下町、古い市場、路地の酒場や長屋。街歩きをしていて迷い込むのが楽しい場所は数々ありますが、いずれも共通しているのは、人の姿を見かけなくても気配は感じるところ。生活感や温もりみたいなものでしょうか。
再開発でそういう場所がどんどん無くなっていきつつありますが、耐震、防災、バリアフリーで安全安心便利になった新しい街はどこも似たり寄ったりで街の魅力が感じられないのはなぜでしょう。
きれいで便利で無駄が無く機能的なばかりで街歩きを楽しもうという気持ちになれない通り過ぎるだけの場所。不便も無駄も街の味わいだと思っているのですが、そういうのは今時通用しないのでしょうね。
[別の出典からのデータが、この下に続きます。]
import Mathlib
import HarnessLib
import Summits.HubbardSuperconductivity.HubbardSuperconductivity.Theorems.KLProgrammeC4aPPKernelMidRows

/-!
# Route `KLProgramme` — crux C4a, S3 brick (B4) «(B4)-UMK1», «(U1)-FARS-ROWS» part 1: the SMOOTH-FLOOR FAR PIECE `A_s(e,u) = P(e,u)·κ(r(e,u))`,
# `r = m̃ₑ/(m̃ₑ+m̃ᵤ)`, `m̃(x) = √(x²+lo²)` — partner derivatives, `C²`, support, the rows `hKd hK2d hK0 hK1 hK2 hsupp hKc hKs1` of `foldBox_law_rows'`

Cell `gate-hubbard-kl`, seat hubbard-kl-k3c3-p1 (g17; row «δμ-flow with klAngularMean constant piece»).  Located consistency point «(U1)-ONE-PARTITION» (KL STATUS 09:06Z):
the bubble bound summed over the pieces of `P = A_s + swap A_s + M_s` (`ppTrueKernel_eq_farS_add_swap_add_midS`, p704596) needs the far-piece rows for the SAME
(smooth) ratio as the comparable-levels piece `M_s` (whose rows are `…C4aPPKernelMid*`, today); the max-floor family `ppFamilyKernel` (g16, parts 1–12) splits `P`
with a different ratio.  This file = the analogue of `…C4aPPKernelFamily` / `…FamilySecond` / `…FamilyRows` §hK* for `ppFarKernelS β Λ κ lo`:
* §1 `hasDerivAt_ppFarKernelS_u` (`A′ = ∂ᵤP·κ(r) + P·κ′(r)·r′`), `hasDerivAt_ppFarKernelSD1_u` (`A″`), `deriv_/iteratedDeriv_two_ppFarKernelS_u`, **`contDiff_two_ppFarKernelS_u`** (every `e`);
* §2 support: `farS_dead_of_scale_le` (`m̃ᵤ ≤ q_s m̃ₑ ⟹ κ(r) = κ′(r) = κ″(r) = 0`, `q_s = (1−t₁)/t₁`), `farS_alive_scales` (else `q_s|e| < |u|` and `lo < |u|`);
* §3 rows: **`abs_deriv_ppFarKernelS_le`** (`hK1`: `e ≠ 0 ⟹ |∂ᵤA| ≤ C₁ᴬ·(max |e| |u|)⁻²`, `C₁ᴬ = κ₀(64B₂+108B₁+145) + κ₁(12B₁+9)`),
  **`abs_iteratedDeriv_two_ppFarKernelS_le`** (`hK2`: `0 < e ⟹ ≤ C₂ᴬ·(max e |u|)⁻³`), **`deriv_ppFarKernelS_eq_zero_of_abs_le`** (`hsupp`: `|u| ≤ q_s·e`),
  **`abs_deriv_ppFarKernelS_strip_le`** (`hKs1`: `|e| ≤ lo ⟹ ≤ (κ₀(128B₁+72)+8κ₁)·(max lo |u|)⁻²`), **`continuous_deriv_ppFarKernelS₂`** (`hKc`).
Parts 2–4: negative loop levels (`hKn1`, ρ-rows), flatness (`hflat`), bundle + one-calls.  Pure real analysis; nothing asserts (C), K3, the window or superconductivity.
References: BGM 2006 §2.4 (2.36) [cite: BenfattoGiulianiMastropietro2006]; FST II CPAM 51 (1998) §3 [cite: FeldmanSalmhoferTrubowitz1998].
-/

noncomputable section

namespace Summit.HubbardSuperconductivity.HubbardSuperconductivity.Theorems.C4a

set_option linter.dupNamespace false -- summit = problem name (single-conjunct summit), D-0017

open Real Filter Set
open scoped Topology
open Literature.MathematicalPhysics.QuantumLattice Literature.Analysis.SpecialFunctions

/-! ## §1 Partner derivatives of the smooth far piece -/

section Derivs

variable {β Λ : ℝ} (hβ : 0 < β) (hΛ : 0 < Λ) {B₁ B₂ : ℝ} (hB₁ : ∀ x, |deriv salmhoferCutoff x| ≤ B₁) (hB₂ : ∀ x, |deriv (deriv salmhoferCutoff) x| ≤ B₂)
  {κ κ' κ'' : ℝ → ℝ} (hκ : ∀ t, HasDerivAt κ (κ' t) t) (hκ' : ∀ t, HasDerivAt κ' (κ'' t) t) (hκ''c : Continuous κ'')
  {lo : ℝ} (hlo : 0 < lo)

include hβ hΛ hB₁ hκ hlo in
/-- **`A′ = ∂ᵤP·κ(r) + P·κ′(r)·r′`**, `r′ = −m̃ₑ(u/m̃ᵤ)/(m̃ₑ+m̃ᵤ)²`. [cite: BenfattoGiulianiMastropietro2006, §2.4 (2.36)] -/
theorem hasDerivAt_ppFarKernelS_u (e u : ℝ) :
    HasDerivAt (fun v : ℝ => ppFarKernelS β Λ κ lo e v)
      (ppTrueKernelDu β Λ e u * κ (ppSmoothRatio lo e u) +
        ppTrueKernel β Λ e u * (κ' (ppSmoothRatio lo e u) * (-(ppSmoothScale lo e * (u / ppSmoothScale lo u)) / (ppSmoothScale lo e + ppSmoothScale lo u) ^ 2))) u := by
  unfold ppFarKernelS
  exact (hasDerivAt_ppTrueKernel_u hβ hΛ hB₁ e u).fun_mul ((hκ _).comp u (hasDerivAt_ppSmoothRatio_u hlo e u))

include hβ hΛ hB₁ hκ hlo in
/-- `deriv A(e,·) = A′`. [cite: BenfattoGiulianiMastropietro2006, §2.4 (2.36)] -/
theorem deriv_ppFarKernelS_u (e : ℝ) :
    deriv (fun v : ℝ => ppFarKernelS β Λ κ lo e v) = fun u =>
      ppTrueKernelDu β Λ e u * κ (ppSmoothRatio lo e u) +
        ppTrueKernel β Λ e u * (κ' (ppSmoothRatio lo e u) * (-(ppSmoothScale lo e * (u / ppSmoothScale lo u)) / (ppSmoothScale lo e + ppSmoothScale lo u) ^ 2)) :=
  funext fun u => (hasDerivAt_ppFarKernelS_u hβ hΛ hB₁ hκ hlo e u).deriv

include hβ hΛ hB₁ hB₂ hκ hκ' hlo in
/-- **`A″ = ∂ᵤ²P·κ(r) + 2∂ᵤP·κ′(r)r′ + P·(κ″(r)r′² + κ′(r)r″)`.** [cite: BenfattoGiulianiMastropietro2006, §2.4 (2.36)] -/
theorem hasDerivAt_ppFarKernelSD1_u (e u : ℝ) :
    HasDerivAt (fun v : ℝ => ppTrueKernelDu β Λ e v * κ (ppSmoothRatio lo e v) +
        ppTrueKernel β Λ e v * (κ' (ppSmoothRatio lo e v) * (-(ppSmoothScale lo e * (v / ppSmoothScale lo v)) / (ppSmoothScale lo e + ppSmoothScale lo v) ^ 2)))
      (ppTrueKernelDuu β Λ e u * κ (ppSmoothRatio lo e u) +
        2 * ppTrueKernelDu β Λ e u * (κ' (ppSmoothRatio lo e u) * (-(ppSmoothScale lo e * (u / ppSmoothScale lo u)) / (ppSmoothScale lo e + ppSmoothScale lo u) ^ 2)) +
        ppTrueKernel β Λ e u *
          (κ'' (ppSmoothRatio lo e u) * (-(ppSmoothScale lo e * (u / ppSmoothScale lo u)) / (ppSmoothScale lo e + ppSmoothScale lo u) ^ 2) ^ 2 +
            κ' (ppSmoothRatio lo e u) *
              (-(ppSmoothScale lo e * ((lo ^ 2 / ppSmoothScale lo u ^ 3) * (ppSmoothScale lo e + ppSmoothScale lo u) - 2 * (u / ppSmoothScale lo u) ^ 2)) /
                (ppSmoothScale lo e + ppSmoothScale lo u) ^ 3))) u := by
  have hP := hasDerivAt_ppTrueKernel_u hβ hΛ hB₁ e u
  have hP' := hasDerivAt_ppTrueKernelDu_u hβ hΛ hB₁ hB₂ e u
  have hr := hasDerivAt_ppSmoothRatio_u hlo e u
  have hr' := hasDerivAt_ppSmoothRatioD1_u hlo e u
  have hk : HasDerivAt (fun v : ℝ => κ (ppSmoothRatio lo e v)) (κ' (ppSmoothRatio lo e u) *
      (-(ppSmoothScale lo e * (u / ppSmoothScale lo u)) / (ppSmoothScale lo e + ppSmoothScale lo u) ^ 2)) u := (hκ _).comp u hr
  have hk' : HasDerivAt (fun v : ℝ => κ' (ppSmoothRatio lo e v)) (κ'' (ppSmoothRatio lo e u) *
      (-(ppSmoothScale lo e * (u / ppSmoothScale lo u)) / (ppSmoothScale lo e + ppSmoothScale lo u) ^ 2)) u := (hκ' _).comp u hr
  have h := (hP'.fun_mul hk).fun_add (hP.fun_mul (hk'.fun_mul hr'))
  refine h.congr_deriv ?_
  ring

include hβ hΛ hB₁ hB₂ hκ hκ' hlo in
/-- `iteratedDeriv 2 A(e,·) = A″`. [cite: BenfattoGiulianiMastropietro2006, §2.4 (2.36)] -/
theorem iteratedDeriv_two_ppFarKernelS_u (e u : ℝ) :
    iteratedDeriv 2 (fun v : ℝ => ppFarKernelS β Λ κ lo e v) u =
      ppTrueKernelDuu β Λ e u * κ (ppSmoothRatio lo e u) +
        2 * ppTrueKernelDu β Λ e u * (κ' (ppSmoothRatio lo e u) * (-(ppSmoothScale lo e * (u / ppSmoothScale lo u)) / (ppSmoothScale lo e + ppSmoothScale lo u) ^ 2)) +
        ppTrueKernel β Λ e u *
          (κ'' (ppSmoothRatio lo e u) * (-(ppSmoothScale lo e * (u / ppSmoothScale lo u)) / (ppSmoothScale lo e + ppSmoothScale lo u) ^ 2) ^ 2 +
            κ' (ppSmoothRatio lo e u) *
              (-(ppSmoothScale lo e * ((lo ^ 2 / ppSmoothScale lo u ^ 3) * (ppSmoothScale lo e + ppSmoothScale lo u) - 2 * (u / ppSmoothScale lo u) ^ 2)) /
                (ppSmoothScale lo e + ppSmoothScale lo u) ^ 3)) := by
  rw [iteratedDeriv_succ, iteratedDeriv_one, deriv_ppFarKernelS_u hβ hΛ hB₁ hκ hlo e]
  exact (hasDerivAt_ppFarKernelSD1_u hβ hΛ hB₁ hB₂ hκ hκ' hlo e u).deriv

include hβ hΛ hB₁ hB₂ hκ hκ' hκ''c hlo in
/-- **`u ↦ A(e,u)` is `C²`** at every loop level (smooth floor: no kink, no singularity). [cite: BenfattoGiulianiMastropietro2006, §2.4 (2.36)] -/
theorem contDiff_two_ppFarKernelS_u (e : ℝ) : ContDiff ℝ 2 (fun v : ℝ => ppFarKernelS β Λ κ lo e v) := by
  unfold ppFarKernelS
  exact (contDiff_two_ppTrueKernel_u hβ hΛ hB₁ hB₂ e).mul ((contDiff_two_of_hasDerivAt₂ hκ hκ' hκ''c).comp (contDiff_ppSmoothRatio hlo e))

end Derivs

/-! ## §2 Support: dead unless the partner is `q_s×` coarser in the floored scales -/

section Support

variable {κ κ' κ'' : ℝ → ℝ} {t₁ : ℝ} (ht₀ : 0 < t₁) (ht25 : t₁ ≤ 2 / 5)
  (hκs : ∀ t, t₁ ≤ t → κ t = 0) (hκ's : ∀ t, t₁ ≤ t → κ' t = 0) (hκ''s : ∀ t, t₁ ≤ t → κ'' t = 0) {lo : ℝ} (hlo : 0 < lo)

include ht₀ hκs hκ's hκ''s hlo in
/-- **Dead zone**: `m̃ᵤ ≤ ((1−t₁)/t₁)·m̃ₑ ⟹ r ≥ t₁ ⟹ κ(r) = κ′(r) = κ″(r) = 0`. [folklore] -/
theorem farS_dead_of_scale_le {e u : ℝ} (hu : ppSmoothScale lo u ≤ (1 - t₁) / t₁ * ppSmoothScale lo e) :
    κ (ppSmoothRatio lo e u) = 0 ∧ κ' (ppSmoothRatio lo e u) = 0 ∧ κ'' (ppSmoothRatio lo e u) = 0 := by
  have h1 := ppSmoothScale_pos hlo e
  have h2 := ppSmoothScale_pos hlo u
  have hr : t₁ ≤ ppSmoothRatio lo e u := by
    unfold ppSmoothRatio
    rw [le_div_iff₀ (by positivity)]
    have h3 : t₁ * ppSmoothScale lo u ≤ (1 - t₁) * ppSmoothScale lo e := by
      have := mul_le_mul_of_nonneg_left hu ht₀.le
      rwa [← mul_assoc, mul_div_cancel₀ _ ht₀.ne'] at this
    linarith
  exact ⟨hκs _ hr, hκ's _ hr, hκ''s _ hr⟩

include ht₀ ht25 in
/-- **Alive zone scales**: `((1−t₁)/t₁)·m̃ₑ < m̃ᵤ` ⟹ `|e| < |u|`, `lo < |u|`, `m̃ₑ ≤ m̃ᵤ` (`(1−t₁)/t₁ ≥ 3/2`, `0 < lo`). [folklore] -/
theorem farS_alive_scales (hlo : 0 < lo) {e u : ℝ} (hu : (1 - t₁) / t₁ * ppSmoothScale lo e < ppSmoothScale lo u) :
    |e| < |u| ∧ lo < |u| ∧ ppSmoothScale lo e ≤ ppSmoothScale lo u := by
  have hqs : 3 / 2 ≤ (1 - t₁) / t₁ := by rw [le_div_iff₀ ht₀]; linarith
  have h1 : 0 ≤ ppSmoothScale lo e := (ppSmoothScale_pos hlo e).le
  have hlt : 3 / 2 * ppSmoothScale lo e < ppSmoothScale lo u := lt_of_le_of_lt (by nlinarith) hu
  have hsq : (9 / 4) * (e ^ 2 + lo ^ 2) < u ^ 2 + lo ^ 2 := by
    have := mul_self_lt_mul_self (by positivity) hlt
    rw [← sq, ← sq, mul_pow, ppSmoothScale_sq, ppSmoothScale_sq] at this
    nlinarith
  refine ⟨sq_lt_sq.1 (by nlinarith [sq_nonneg lo]), ?_, by nlinarith⟩
  have h := sq_lt_sq.1 (show lo ^ 2 < u ^ 2 by nlinarith [sq_nonneg e])
  rwa [abs_of_pos hlo] at h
少し前テレビで見たのですが、客の注文を聞いてから豆を挽き一杯一杯、お店のスタッフが淹れてくれるというコーヒーチェーンがアメリカで人気だそうで、そのお店が日本に進出するというドキュメンタリーでした。
私にとって喫茶店とはマスターが目の前で一杯ずつ淹れてくれるのが当たり前、どこでもそうだと思っていたので、何を今更と驚きましたが、アメリカでは機械で淹れるのが当たり前でそういうお店は無かったらしい、そのお店が日本進出、さてどうなるかと見ていたら初日から長い行列で満員御礼、セルフサービスのお店しか行かない若い世代には、かえってそれが新鮮なようで、見ていて何だか違和感を感じました。
街も同じかもしれません、昭和レトロな街並みや商店街が残る場所が街おこしの観光スポットになって人が集まるのも知らない世代には新鮮だからでしょう、リアルタイムに知っている私のような世代には懐かしさしかありませんが、知らない世代の眼にはまるで博物館の展示物のように映っているのかもしれません。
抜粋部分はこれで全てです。